[GOAL OF THE EXERCISE]
For the listing that follows, give again exactly the lines from the one with "rw [jacobiSym.at_neg_one hn, ZMod.χ₄_nat_eq_if_mod_four, ←" to the one with "exact_mod_cast apply_three_of_isPrimitive_four hprim", including both.
************
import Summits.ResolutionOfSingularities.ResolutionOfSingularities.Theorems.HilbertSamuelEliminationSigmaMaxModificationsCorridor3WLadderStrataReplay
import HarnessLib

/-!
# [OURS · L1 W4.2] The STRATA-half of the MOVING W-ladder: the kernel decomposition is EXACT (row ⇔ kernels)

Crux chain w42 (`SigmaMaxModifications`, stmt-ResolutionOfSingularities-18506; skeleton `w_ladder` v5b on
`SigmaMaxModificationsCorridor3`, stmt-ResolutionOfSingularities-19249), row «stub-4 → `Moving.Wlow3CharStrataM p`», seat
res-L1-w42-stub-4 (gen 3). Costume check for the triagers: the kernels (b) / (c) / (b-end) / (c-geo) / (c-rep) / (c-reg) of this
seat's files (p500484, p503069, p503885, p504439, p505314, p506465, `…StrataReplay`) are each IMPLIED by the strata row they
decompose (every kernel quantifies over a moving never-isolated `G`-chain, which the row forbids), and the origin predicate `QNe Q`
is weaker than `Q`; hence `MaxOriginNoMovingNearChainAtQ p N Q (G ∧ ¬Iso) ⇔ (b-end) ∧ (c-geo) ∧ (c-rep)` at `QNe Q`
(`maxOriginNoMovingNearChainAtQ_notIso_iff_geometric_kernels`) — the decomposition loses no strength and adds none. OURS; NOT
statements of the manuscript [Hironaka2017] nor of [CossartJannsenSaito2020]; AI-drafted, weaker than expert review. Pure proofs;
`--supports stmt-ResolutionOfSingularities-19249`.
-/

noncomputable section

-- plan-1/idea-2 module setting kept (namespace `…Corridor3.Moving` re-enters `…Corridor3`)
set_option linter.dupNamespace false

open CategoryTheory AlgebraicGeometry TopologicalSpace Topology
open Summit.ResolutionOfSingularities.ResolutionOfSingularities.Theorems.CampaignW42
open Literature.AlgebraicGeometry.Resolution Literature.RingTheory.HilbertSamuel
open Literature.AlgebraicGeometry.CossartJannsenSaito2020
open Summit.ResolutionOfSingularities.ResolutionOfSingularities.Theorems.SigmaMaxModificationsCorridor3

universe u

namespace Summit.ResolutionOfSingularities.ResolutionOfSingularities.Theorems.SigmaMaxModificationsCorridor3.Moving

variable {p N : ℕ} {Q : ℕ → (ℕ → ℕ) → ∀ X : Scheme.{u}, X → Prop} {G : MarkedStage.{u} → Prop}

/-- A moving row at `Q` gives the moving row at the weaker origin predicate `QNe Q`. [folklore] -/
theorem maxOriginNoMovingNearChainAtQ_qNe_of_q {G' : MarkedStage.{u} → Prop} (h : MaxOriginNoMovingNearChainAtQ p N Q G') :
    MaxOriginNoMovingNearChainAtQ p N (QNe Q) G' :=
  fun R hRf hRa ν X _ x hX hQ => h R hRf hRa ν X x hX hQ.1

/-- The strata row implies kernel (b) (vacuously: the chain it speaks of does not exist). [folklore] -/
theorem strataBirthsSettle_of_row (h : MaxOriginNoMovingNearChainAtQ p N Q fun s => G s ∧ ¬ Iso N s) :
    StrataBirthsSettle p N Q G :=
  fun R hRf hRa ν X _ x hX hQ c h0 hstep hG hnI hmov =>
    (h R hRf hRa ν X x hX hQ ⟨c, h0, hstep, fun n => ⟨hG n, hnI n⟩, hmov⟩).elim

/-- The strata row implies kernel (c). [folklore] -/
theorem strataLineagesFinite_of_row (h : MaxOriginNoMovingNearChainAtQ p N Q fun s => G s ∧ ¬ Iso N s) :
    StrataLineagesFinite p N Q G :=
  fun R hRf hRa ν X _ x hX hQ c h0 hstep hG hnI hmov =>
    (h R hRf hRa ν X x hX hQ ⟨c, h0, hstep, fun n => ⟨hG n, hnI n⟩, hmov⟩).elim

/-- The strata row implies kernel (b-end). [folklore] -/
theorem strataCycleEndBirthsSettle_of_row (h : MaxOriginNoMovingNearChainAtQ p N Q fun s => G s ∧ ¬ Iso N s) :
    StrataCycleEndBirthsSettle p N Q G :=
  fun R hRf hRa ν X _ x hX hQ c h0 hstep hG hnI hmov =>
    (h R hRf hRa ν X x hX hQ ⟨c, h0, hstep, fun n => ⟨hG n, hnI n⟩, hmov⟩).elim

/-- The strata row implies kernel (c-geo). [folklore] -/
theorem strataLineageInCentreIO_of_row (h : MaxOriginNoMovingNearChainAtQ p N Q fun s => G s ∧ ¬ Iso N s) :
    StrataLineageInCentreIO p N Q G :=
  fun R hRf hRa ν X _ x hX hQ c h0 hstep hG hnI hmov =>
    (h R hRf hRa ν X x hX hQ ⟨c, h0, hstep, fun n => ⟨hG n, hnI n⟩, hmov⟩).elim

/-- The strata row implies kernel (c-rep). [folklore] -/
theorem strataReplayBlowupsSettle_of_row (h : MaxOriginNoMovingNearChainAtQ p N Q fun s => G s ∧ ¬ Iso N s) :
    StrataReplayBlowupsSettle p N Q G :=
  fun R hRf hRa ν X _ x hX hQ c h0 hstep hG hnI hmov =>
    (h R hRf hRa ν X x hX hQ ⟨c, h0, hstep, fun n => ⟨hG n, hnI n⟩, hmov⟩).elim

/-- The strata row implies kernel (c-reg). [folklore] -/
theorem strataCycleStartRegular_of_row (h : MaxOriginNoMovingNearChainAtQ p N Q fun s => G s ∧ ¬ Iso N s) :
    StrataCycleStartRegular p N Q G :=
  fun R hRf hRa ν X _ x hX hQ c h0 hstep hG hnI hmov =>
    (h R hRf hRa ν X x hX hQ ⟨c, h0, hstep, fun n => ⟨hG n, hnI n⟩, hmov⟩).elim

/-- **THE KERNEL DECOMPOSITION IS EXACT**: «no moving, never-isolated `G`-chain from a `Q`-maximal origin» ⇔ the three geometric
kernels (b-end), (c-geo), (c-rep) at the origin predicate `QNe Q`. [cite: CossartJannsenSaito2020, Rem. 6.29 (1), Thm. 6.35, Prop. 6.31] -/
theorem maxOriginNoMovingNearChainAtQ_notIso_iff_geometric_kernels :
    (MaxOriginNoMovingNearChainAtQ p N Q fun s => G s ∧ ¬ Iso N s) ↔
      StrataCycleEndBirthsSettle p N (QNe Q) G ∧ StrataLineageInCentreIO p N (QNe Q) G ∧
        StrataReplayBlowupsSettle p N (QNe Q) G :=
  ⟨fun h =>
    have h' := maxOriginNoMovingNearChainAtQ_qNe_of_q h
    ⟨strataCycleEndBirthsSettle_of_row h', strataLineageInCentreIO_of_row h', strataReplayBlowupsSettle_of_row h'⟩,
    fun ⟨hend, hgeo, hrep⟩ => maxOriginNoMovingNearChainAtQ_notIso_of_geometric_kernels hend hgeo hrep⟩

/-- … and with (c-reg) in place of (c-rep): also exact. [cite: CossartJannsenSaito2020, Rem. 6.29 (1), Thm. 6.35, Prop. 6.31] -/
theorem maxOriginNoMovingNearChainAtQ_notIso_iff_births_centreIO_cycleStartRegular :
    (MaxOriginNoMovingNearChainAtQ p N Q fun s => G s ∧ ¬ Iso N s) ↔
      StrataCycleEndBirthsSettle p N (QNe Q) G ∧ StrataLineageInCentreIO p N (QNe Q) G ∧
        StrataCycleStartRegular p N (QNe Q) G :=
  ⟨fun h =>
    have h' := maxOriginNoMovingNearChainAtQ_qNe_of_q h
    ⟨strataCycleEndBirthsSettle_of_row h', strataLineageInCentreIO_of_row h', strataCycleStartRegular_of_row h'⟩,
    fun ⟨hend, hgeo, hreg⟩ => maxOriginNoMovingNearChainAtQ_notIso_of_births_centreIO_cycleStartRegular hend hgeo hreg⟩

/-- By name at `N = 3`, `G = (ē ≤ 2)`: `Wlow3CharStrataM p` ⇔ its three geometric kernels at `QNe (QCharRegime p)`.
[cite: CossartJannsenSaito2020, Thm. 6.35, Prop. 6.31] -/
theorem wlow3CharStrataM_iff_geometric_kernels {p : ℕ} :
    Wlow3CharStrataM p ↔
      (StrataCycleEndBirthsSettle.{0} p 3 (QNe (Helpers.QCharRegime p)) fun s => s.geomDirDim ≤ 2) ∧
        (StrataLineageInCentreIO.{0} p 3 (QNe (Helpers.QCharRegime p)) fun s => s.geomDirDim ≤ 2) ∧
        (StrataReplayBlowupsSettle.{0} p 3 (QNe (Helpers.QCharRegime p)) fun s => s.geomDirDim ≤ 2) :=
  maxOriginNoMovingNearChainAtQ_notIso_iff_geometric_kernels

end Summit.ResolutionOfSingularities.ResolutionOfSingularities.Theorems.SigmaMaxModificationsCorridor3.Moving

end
************
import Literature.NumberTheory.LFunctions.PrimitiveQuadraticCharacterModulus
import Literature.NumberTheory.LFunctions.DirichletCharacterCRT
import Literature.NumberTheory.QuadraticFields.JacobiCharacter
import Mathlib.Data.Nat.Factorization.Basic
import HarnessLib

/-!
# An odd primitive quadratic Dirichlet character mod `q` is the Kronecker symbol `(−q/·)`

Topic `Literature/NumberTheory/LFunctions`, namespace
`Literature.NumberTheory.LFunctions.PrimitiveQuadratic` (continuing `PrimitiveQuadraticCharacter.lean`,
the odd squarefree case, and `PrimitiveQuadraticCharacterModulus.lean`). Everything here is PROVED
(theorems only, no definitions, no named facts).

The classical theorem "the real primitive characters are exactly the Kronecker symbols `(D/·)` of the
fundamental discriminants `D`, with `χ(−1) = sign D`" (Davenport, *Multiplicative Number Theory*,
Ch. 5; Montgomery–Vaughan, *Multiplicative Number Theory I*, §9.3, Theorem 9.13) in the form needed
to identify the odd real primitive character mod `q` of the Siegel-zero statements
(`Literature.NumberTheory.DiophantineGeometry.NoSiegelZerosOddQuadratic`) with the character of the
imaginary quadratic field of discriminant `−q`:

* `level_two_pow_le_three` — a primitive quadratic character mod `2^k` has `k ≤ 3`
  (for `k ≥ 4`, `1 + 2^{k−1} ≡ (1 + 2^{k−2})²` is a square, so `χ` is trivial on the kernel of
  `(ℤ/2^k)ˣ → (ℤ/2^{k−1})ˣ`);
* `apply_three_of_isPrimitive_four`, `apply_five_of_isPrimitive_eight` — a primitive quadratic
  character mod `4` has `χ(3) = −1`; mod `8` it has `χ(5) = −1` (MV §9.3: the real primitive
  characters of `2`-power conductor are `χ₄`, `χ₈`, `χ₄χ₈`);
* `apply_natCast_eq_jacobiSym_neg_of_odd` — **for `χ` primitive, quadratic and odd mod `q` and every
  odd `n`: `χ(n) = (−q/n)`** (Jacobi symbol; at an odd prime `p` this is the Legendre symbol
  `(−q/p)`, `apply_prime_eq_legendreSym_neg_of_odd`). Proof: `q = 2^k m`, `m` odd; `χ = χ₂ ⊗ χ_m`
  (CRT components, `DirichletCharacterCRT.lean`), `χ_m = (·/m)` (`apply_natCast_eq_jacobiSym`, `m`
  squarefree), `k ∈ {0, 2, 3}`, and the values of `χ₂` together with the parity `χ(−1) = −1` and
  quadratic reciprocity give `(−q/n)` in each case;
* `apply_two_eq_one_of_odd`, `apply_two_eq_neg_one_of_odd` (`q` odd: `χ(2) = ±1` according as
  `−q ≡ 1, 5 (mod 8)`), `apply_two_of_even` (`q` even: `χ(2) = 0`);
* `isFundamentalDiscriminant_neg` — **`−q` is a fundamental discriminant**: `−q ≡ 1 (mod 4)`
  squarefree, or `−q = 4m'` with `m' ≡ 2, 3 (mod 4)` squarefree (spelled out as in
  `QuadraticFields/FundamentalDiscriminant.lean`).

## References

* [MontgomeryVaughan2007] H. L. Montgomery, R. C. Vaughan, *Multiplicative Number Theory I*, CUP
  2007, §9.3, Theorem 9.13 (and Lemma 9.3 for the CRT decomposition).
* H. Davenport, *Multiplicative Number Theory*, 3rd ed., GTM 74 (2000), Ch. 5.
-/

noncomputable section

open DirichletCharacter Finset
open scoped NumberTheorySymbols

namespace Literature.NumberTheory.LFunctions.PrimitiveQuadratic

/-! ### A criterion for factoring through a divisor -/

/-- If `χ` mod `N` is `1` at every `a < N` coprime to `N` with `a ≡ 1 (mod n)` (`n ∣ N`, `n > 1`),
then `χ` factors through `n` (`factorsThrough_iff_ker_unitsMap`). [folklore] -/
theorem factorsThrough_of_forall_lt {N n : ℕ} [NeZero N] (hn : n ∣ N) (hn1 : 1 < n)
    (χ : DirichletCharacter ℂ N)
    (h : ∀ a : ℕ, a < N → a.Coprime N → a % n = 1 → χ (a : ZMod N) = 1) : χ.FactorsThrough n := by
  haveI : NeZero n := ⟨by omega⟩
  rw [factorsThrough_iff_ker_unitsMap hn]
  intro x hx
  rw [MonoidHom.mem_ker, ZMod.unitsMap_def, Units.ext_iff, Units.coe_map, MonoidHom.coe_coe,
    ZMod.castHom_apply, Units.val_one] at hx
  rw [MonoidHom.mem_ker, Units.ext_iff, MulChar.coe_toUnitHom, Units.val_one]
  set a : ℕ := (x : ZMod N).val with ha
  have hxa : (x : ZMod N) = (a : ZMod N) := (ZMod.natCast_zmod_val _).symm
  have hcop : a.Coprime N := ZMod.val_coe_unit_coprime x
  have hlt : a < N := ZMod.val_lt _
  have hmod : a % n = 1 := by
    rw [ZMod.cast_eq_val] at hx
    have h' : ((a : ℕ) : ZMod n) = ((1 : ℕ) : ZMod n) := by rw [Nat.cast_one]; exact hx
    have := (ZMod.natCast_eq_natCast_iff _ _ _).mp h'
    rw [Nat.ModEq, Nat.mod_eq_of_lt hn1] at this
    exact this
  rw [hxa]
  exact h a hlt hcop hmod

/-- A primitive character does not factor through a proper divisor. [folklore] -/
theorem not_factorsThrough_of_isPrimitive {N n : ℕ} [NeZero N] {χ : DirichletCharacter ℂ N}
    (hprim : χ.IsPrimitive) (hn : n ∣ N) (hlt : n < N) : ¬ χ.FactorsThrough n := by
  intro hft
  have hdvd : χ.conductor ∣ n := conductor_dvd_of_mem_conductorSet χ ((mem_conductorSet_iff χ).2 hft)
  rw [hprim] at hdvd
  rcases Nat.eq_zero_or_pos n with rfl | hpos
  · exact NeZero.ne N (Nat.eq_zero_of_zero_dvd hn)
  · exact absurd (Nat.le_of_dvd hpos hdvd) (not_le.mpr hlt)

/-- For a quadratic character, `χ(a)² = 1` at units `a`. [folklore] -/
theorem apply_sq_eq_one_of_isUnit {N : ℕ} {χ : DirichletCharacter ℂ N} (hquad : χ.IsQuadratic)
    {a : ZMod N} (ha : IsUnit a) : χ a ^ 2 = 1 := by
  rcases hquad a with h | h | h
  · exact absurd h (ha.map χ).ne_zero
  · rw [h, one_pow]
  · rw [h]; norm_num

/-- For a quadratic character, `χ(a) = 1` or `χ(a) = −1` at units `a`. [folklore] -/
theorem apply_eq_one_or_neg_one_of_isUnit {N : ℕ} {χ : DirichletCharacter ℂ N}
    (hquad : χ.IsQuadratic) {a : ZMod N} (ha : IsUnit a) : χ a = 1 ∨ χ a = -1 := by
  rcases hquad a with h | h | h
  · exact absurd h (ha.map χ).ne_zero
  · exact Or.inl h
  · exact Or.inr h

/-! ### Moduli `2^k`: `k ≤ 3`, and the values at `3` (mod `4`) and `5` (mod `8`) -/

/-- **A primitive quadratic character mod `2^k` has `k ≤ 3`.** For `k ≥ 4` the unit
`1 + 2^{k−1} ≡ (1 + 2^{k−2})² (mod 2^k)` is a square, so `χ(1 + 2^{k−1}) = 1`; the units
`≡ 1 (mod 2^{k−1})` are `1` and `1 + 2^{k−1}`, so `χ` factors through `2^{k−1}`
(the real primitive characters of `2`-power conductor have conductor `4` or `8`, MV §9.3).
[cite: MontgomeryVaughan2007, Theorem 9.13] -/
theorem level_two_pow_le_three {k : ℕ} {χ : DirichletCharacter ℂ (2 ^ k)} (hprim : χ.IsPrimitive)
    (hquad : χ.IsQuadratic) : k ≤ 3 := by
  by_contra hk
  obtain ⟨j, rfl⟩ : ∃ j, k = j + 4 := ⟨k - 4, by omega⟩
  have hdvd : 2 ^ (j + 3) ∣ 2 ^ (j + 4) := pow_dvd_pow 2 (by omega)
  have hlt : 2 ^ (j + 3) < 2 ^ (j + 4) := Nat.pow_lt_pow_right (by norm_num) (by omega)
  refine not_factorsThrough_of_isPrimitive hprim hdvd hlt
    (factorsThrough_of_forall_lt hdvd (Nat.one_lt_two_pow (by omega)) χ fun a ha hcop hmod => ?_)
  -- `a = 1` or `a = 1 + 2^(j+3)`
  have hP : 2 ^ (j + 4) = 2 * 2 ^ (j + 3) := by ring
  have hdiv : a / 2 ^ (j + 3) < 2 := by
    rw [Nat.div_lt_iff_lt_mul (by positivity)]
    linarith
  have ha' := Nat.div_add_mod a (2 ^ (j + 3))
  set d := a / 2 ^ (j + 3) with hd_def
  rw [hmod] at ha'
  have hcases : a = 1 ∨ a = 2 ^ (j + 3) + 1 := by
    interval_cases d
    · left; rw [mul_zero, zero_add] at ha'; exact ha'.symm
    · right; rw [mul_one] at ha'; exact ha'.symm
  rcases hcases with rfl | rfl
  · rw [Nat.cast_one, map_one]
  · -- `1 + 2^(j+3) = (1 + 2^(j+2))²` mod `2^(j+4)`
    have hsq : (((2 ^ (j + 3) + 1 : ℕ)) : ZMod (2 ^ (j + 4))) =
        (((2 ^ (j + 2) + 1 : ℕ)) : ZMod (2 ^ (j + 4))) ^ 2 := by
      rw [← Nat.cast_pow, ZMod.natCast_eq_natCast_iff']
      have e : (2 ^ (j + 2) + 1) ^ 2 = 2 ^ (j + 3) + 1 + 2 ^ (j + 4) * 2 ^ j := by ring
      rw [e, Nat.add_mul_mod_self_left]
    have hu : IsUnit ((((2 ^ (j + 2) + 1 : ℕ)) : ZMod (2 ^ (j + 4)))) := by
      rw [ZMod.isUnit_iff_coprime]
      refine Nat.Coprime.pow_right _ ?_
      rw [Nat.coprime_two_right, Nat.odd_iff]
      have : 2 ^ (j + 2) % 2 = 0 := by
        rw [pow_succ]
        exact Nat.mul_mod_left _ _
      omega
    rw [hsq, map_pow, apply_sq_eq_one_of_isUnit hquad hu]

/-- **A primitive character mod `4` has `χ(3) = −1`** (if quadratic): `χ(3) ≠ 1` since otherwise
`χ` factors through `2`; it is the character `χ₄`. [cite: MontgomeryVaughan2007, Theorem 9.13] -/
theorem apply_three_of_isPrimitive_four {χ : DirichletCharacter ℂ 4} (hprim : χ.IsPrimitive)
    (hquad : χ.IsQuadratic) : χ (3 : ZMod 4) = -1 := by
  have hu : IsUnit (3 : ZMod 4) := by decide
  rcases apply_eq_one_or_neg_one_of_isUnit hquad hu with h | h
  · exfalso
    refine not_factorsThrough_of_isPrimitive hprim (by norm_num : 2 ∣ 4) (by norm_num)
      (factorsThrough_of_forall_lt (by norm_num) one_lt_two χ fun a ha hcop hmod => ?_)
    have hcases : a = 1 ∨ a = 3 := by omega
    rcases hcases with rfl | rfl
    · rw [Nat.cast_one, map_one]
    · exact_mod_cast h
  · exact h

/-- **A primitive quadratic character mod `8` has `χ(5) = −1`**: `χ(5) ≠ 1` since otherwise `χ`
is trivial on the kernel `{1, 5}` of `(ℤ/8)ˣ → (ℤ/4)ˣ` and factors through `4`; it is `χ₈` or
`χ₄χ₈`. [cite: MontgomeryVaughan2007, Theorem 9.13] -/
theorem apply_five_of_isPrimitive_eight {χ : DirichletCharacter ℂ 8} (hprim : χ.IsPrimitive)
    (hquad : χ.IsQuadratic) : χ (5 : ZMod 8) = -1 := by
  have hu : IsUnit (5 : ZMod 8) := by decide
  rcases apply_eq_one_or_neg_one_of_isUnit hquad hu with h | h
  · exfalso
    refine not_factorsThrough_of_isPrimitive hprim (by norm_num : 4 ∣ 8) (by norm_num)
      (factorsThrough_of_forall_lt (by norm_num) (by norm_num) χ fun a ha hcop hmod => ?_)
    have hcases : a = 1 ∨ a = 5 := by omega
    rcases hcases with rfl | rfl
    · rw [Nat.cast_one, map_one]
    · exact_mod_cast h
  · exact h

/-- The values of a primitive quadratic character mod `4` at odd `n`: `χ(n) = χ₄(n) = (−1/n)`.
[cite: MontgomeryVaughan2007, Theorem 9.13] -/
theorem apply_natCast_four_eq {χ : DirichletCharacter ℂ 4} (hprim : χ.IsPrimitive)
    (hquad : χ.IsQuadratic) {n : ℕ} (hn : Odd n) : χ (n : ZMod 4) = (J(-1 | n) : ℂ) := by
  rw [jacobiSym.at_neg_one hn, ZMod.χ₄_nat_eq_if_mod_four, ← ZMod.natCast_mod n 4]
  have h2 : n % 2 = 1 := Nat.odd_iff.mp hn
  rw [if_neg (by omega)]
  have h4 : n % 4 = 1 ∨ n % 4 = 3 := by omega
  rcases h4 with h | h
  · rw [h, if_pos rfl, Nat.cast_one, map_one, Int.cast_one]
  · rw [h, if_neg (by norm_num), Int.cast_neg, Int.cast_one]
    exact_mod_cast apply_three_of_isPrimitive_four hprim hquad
************
[EXERCISE RESULT]
  rw [jacobiSym.at_neg_one hn, ZMod.χ₄_nat_eq_if_mod_four, ← ZMod.natCast_mod n 4]
  have h2 : n % 2 = 1 := Nat.odd_iff.mp hn
  rw [if_neg (by omega)]
  have h4 : n % 4 = 1 ∨ n % 4 = 3 := by omega
  rcases h4 with h | h
  · rw [h, if_pos rfl, Nat.cast_one, map_one, Int.cast_one]
  · rw [h, if_neg (by norm_num), Int.cast_neg, Int.cast_one]
    exact_mod_cast apply_three_of_isPrimitive_four hprim hquad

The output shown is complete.